§ **WHAT IS EXPECTED**:
Your response should give back each record exactly, word for word.

Segment Start: SUPPLIED MATERIAL

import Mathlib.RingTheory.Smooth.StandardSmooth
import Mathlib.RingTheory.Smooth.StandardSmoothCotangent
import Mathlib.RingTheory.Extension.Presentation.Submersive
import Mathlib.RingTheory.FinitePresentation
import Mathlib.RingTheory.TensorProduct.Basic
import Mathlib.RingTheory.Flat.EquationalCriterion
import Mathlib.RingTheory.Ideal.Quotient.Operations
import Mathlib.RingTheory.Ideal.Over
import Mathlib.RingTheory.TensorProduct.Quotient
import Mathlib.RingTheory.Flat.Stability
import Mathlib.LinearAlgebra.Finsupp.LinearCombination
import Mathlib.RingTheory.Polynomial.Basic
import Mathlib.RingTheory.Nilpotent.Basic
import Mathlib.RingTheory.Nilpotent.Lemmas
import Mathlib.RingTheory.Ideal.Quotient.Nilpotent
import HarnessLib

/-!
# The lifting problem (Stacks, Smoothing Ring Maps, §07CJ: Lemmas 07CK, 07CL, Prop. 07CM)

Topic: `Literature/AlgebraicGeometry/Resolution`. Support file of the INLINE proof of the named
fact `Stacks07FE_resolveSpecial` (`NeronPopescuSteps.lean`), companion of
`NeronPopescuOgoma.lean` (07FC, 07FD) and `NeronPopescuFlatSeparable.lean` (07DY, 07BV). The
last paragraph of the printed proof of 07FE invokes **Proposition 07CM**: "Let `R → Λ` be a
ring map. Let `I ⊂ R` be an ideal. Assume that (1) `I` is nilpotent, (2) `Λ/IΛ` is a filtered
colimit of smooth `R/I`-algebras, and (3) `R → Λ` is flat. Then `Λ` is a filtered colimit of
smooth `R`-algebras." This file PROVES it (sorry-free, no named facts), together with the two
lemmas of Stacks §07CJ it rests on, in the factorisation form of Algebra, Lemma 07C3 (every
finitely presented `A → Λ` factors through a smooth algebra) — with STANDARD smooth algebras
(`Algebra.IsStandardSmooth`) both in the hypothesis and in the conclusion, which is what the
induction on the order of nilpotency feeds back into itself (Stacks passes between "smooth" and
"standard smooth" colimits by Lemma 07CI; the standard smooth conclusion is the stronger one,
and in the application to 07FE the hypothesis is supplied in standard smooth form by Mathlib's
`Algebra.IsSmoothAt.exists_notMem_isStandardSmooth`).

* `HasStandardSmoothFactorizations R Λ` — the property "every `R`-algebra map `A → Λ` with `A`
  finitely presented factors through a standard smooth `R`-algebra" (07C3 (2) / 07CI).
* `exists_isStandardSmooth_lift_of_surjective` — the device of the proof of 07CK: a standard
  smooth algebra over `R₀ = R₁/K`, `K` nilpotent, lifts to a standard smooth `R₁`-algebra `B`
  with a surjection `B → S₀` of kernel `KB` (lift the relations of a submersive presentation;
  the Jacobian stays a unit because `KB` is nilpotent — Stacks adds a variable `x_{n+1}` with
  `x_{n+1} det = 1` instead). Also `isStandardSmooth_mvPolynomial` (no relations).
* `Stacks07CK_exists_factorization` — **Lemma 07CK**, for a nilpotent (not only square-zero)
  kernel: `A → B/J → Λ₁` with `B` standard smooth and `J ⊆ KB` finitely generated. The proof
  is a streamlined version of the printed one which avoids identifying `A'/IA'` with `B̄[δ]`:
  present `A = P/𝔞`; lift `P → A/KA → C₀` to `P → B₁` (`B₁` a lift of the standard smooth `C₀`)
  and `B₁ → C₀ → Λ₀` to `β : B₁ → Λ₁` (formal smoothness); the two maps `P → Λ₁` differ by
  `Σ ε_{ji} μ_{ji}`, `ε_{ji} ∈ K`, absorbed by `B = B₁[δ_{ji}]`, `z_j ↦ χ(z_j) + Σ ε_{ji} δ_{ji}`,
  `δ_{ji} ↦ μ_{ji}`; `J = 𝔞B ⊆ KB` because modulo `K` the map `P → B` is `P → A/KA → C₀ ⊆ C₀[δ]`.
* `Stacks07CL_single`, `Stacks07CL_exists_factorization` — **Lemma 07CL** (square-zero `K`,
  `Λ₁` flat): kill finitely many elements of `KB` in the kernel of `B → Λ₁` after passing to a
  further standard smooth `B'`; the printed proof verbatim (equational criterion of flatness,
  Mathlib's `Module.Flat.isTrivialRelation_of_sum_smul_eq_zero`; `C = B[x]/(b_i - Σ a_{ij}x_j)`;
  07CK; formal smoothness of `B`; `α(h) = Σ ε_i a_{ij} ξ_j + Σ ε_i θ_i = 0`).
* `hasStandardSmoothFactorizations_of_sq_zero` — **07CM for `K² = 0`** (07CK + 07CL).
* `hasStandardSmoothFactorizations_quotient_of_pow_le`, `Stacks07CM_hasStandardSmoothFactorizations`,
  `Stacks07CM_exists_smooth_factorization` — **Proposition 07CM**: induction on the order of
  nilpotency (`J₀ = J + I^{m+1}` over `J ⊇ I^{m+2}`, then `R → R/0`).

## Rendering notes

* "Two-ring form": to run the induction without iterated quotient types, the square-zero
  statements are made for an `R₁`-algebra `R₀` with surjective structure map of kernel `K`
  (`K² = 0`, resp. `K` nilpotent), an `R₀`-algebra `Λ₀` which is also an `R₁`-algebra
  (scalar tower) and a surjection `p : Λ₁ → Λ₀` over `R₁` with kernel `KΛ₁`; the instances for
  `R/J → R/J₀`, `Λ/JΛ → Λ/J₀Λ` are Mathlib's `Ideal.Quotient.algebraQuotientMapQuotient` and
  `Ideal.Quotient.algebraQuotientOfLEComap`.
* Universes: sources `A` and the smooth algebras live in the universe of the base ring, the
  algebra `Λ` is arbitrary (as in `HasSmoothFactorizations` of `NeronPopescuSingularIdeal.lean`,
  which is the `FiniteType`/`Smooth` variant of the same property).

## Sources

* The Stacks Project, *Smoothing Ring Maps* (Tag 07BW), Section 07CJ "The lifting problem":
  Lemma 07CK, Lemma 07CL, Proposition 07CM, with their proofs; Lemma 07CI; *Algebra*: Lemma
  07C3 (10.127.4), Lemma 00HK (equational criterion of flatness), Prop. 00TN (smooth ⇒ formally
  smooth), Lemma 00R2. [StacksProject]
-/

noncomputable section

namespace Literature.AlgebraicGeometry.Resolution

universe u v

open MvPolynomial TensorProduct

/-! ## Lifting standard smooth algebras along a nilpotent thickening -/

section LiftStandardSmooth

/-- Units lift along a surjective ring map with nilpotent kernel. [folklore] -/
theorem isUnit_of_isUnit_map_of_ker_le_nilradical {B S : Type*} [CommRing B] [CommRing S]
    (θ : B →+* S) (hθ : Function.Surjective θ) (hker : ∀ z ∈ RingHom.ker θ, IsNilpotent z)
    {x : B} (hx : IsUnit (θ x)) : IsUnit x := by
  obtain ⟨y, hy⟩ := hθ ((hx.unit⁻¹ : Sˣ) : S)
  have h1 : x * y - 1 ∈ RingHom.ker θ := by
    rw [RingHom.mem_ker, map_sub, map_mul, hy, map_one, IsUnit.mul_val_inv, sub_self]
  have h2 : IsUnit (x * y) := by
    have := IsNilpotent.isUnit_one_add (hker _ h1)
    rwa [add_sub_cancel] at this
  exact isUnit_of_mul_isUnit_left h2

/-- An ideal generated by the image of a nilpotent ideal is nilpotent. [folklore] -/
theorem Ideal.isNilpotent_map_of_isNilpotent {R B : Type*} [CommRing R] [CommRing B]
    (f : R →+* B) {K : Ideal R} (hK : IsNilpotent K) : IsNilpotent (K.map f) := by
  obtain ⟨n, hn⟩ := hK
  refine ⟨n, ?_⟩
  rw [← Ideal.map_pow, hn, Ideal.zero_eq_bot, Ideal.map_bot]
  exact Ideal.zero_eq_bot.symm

Segment End: SUPPLIED MATERIAL

§ **TASK RESULT**:
import Mathlib.RingTheory.Smooth.StandardSmooth
import Mathlib.RingTheory.Smooth.StandardSmoothCotangent
import Mathlib.RingTheory.Extension.Presentation.Submersive
import Mathlib.RingTheory.FinitePresentation
import Mathlib.RingTheory.TensorProduct.Basic
import Mathlib.RingTheory.Flat.EquationalCriterion
import Mathlib.RingTheory.Ideal.Quotient.Operations
import Mathlib.RingTheory.Ideal.Over
import Mathlib.RingTheory.TensorProduct.Quotient
import Mathlib.RingTheory.Flat.Stability
import Mathlib.LinearAlgebra.Finsupp.LinearCombination
import Mathlib.RingTheory.Polynomial.Basic
import Mathlib.RingTheory.Nilpotent.Basic
import Mathlib.RingTheory.Nilpotent.Lemmas
import Mathlib.RingTheory.Ideal.Quotient.Nilpotent
import HarnessLib

/-!
# The lifting problem (Stacks, Smoothing Ring Maps, §07CJ: Lemmas 07CK, 07CL, Prop. 07CM)

Topic: `Literature/AlgebraicGeometry/Resolution`. Support file of the INLINE proof of the named
fact `Stacks07FE_resolveSpecial` (`NeronPopescuSteps.lean`), companion of
`NeronPopescuOgoma.lean` (07FC, 07FD) and `NeronPopescuFlatSeparable.lean` (07DY, 07BV). The
last paragraph of the printed proof of 07FE invokes **Proposition 07CM**: "Let `R → Λ` be a
ring map. Let `I ⊂ R` be an ideal. Assume that (1) `I` is nilpotent, (2) `Λ/IΛ` is a filtered
colimit of smooth `R/I`-algebras, and (3) `R → Λ` is flat. Then `Λ` is a filtered colimit of
smooth `R`-algebras." This file PROVES it (sorry-free, no named facts), together with the two
lemmas of Stacks §07CJ it rests on, in the factorisation form of Algebra, Lemma 07C3 (every
finitely presented `A → Λ` factors through a smooth algebra) — with STANDARD smooth algebras
(`Algebra.IsStandardSmooth`) both in the hypothesis and in the conclusion, which is what the
induction on the order of nilpotency feeds back into itself (Stacks passes between "smooth" and
"standard smooth" colimits by Lemma 07CI; the standard smooth conclusion is the stronger one,
and in the application to 07FE the hypothesis is supplied in standard smooth form by Mathlib's
`Algebra.IsSmoothAt.exists_notMem_isStandardSmooth`).

* `HasStandardSmoothFactorizations R Λ` — the property "every `R`-algebra map `A → Λ` with `A`
  finitely presented factors through a standard smooth `R`-algebra" (07C3 (2) / 07CI).
* `exists_isStandardSmooth_lift_of_surjective` — the device of the proof of 07CK: a standard
  smooth algebra over `R₀ = R₁/K`, `K` nilpotent, lifts to a standard smooth `R₁`-algebra `B`
  with a surjection `B → S₀` of kernel `KB` (lift the relations of a submersive presentation;
  the Jacobian stays a unit because `KB` is nilpotent — Stacks adds a variable `x_{n+1}` with
  `x_{n+1} det = 1` instead). Also `isStandardSmooth_mvPolynomial` (no relations).
* `Stacks07CK_exists_factorization` — **Lemma 07CK**, for a nilpotent (not only square-zero)
  kernel: `A → B/J → Λ₁` with `B` standard smooth and `J ⊆ KB` finitely generated. The proof
  is a streamlined version of the printed one which avoids identifying `A'/IA'` with `B̄[δ]`:
  present `A = P/𝔞`; lift `P → A/KA → C₀` to `P → B₁` (`B₁` a lift of the standard smooth `C₀`)
  and `B₁ → C₀ → Λ₀` to `β : B₁ → Λ₁` (formal smoothness); the two maps `P → Λ₁` differ by
  `Σ ε_{ji} μ_{ji}`, `ε_{ji} ∈ K`, absorbed by `B = B₁[δ_{ji}]`, `z_j ↦ χ(z_j) + Σ ε_{ji} δ_{ji}`,
  `δ_{ji} ↦ μ_{ji}`; `J = 𝔞B ⊆ KB` because modulo `K` the map `P → B` is `P → A/KA → C₀ ⊆ C₀[δ]`.
* `Stacks07CL_single`, `Stacks07CL_exists_factorization` — **Lemma 07CL** (square-zero `K`,
  `Λ₁` flat): kill finitely many elements of `KB` in the kernel of `B → Λ₁` after passing to a
  further standard smooth `B'`; the printed proof verbatim (equational criterion of flatness,
  Mathlib's `Module.Flat.isTrivialRelation_of_sum_smul_eq_zero`; `C = B[x]/(b_i - Σ a_{ij}x_j)`;
  07CK; formal smoothness of `B`; `α(h) = Σ ε_i a_{ij} ξ_j + Σ ε_i θ_i = 0`).
* `hasStandardSmoothFactorizations_of_sq_zero` — **07CM for `K² = 0`** (07CK + 07CL).
* `hasStandardSmoothFactorizations_quotient_of_pow_le`, `Stacks07CM_hasStandardSmoothFactorizations`,
  `Stacks07CM_exists_smooth_factorization` — **Proposition 07CM**: induction on the order of
  nilpotency (`J₀ = J + I^{m+1}` over `J ⊇ I^{m+2}`, then `R → R/0`).

## Rendering notes

* "Two-ring form": to run the induction without iterated quotient types, the square-zero
  statements are made for an `R₁`-algebra `R₀` with surjective structure map of kernel `K`
  (`K² = 0`, resp. `K` nilpotent), an `R₀`-algebra `Λ₀` which is also an `R₁`-algebra
  (scalar tower) and a surjection `p : Λ₁ → Λ₀` over `R₁` with kernel `KΛ₁`; the instances for
  `R/J → R/J₀`, `Λ/JΛ → Λ/J₀Λ` are Mathlib's `Ideal.Quotient.algebraQuotientMapQuotient` and
  `Ideal.Quotient.algebraQuotientOfLEComap`.
* Universes: sources `A` and the smooth algebras live in the universe of the base ring, the
  algebra `Λ` is arbitrary (as in `HasSmoothFactorizations` of `NeronPopescuSingularIdeal.lean`,
  which is the `FiniteType`/`Smooth` variant of the same property).

## Sources

* The Stacks Project, *Smoothing Ring Maps* (Tag 07BW), Section 07CJ "The lifting problem":
  Lemma 07CK, Lemma 07CL, Proposition 07CM, with their proofs; Lemma 07CI; *Algebra*: Lemma
  07C3 (10.127.4), Lemma 00HK (equational criterion of flatness), Prop. 00TN (smooth ⇒ formally
  smooth), Lemma 00R2. [StacksProject]
-/

noncomputable section

namespace Literature.AlgebraicGeometry.Resolution

universe u v

open MvPolynomial TensorProduct

/-! ## Lifting standard smooth algebras along a nilpotent thickening -/

section LiftStandardSmooth

/-- Units lift along a surjective ring map with nilpotent kernel. [folklore] -/
theorem isUnit_of_isUnit_map_of_ker_le_nilradical {B S : Type*} [CommRing B] [CommRing S]
    (θ : B →+* S) (hθ : Function.Surjective θ) (hker : ∀ z ∈ RingHom.ker θ, IsNilpotent z)
    {x : B} (hx : IsUnit (θ x)) : IsUnit x := by
  obtain ⟨y, hy⟩ := hθ ((hx.unit⁻¹ : Sˣ) : S)
  have h1 : x * y - 1 ∈ RingHom.ker θ := by
    rw [RingHom.mem_ker, map_sub, map_mul, hy, map_one, IsUnit.mul_val_inv, sub_self]
  have h2 : IsUnit (x * y) := by
    have := IsNilpotent.isUnit_one_add (hker _ h1)
    rwa [add_sub_cancel] at this
  exact isUnit_of_mul_isUnit_left h2

/-- An ideal generated by the image of a nilpotent ideal is nilpotent. [folklore] -/
theorem Ideal.isNilpotent_map_of_isNilpotent {R B : Type*} [CommRing R] [CommRing B]
    (f : R →+* B) {K : Ideal R} (hK : IsNilpotent K) : IsNilpotent (K.map f) := by
  obtain ⟨n, hn⟩ := hK
  refine ⟨n, ?_⟩
  rw [← Ideal.map_pow, hn, Ideal.zero_eq_bot, Ideal.map_bot]
  exact Ideal.zero_eq_bot.symm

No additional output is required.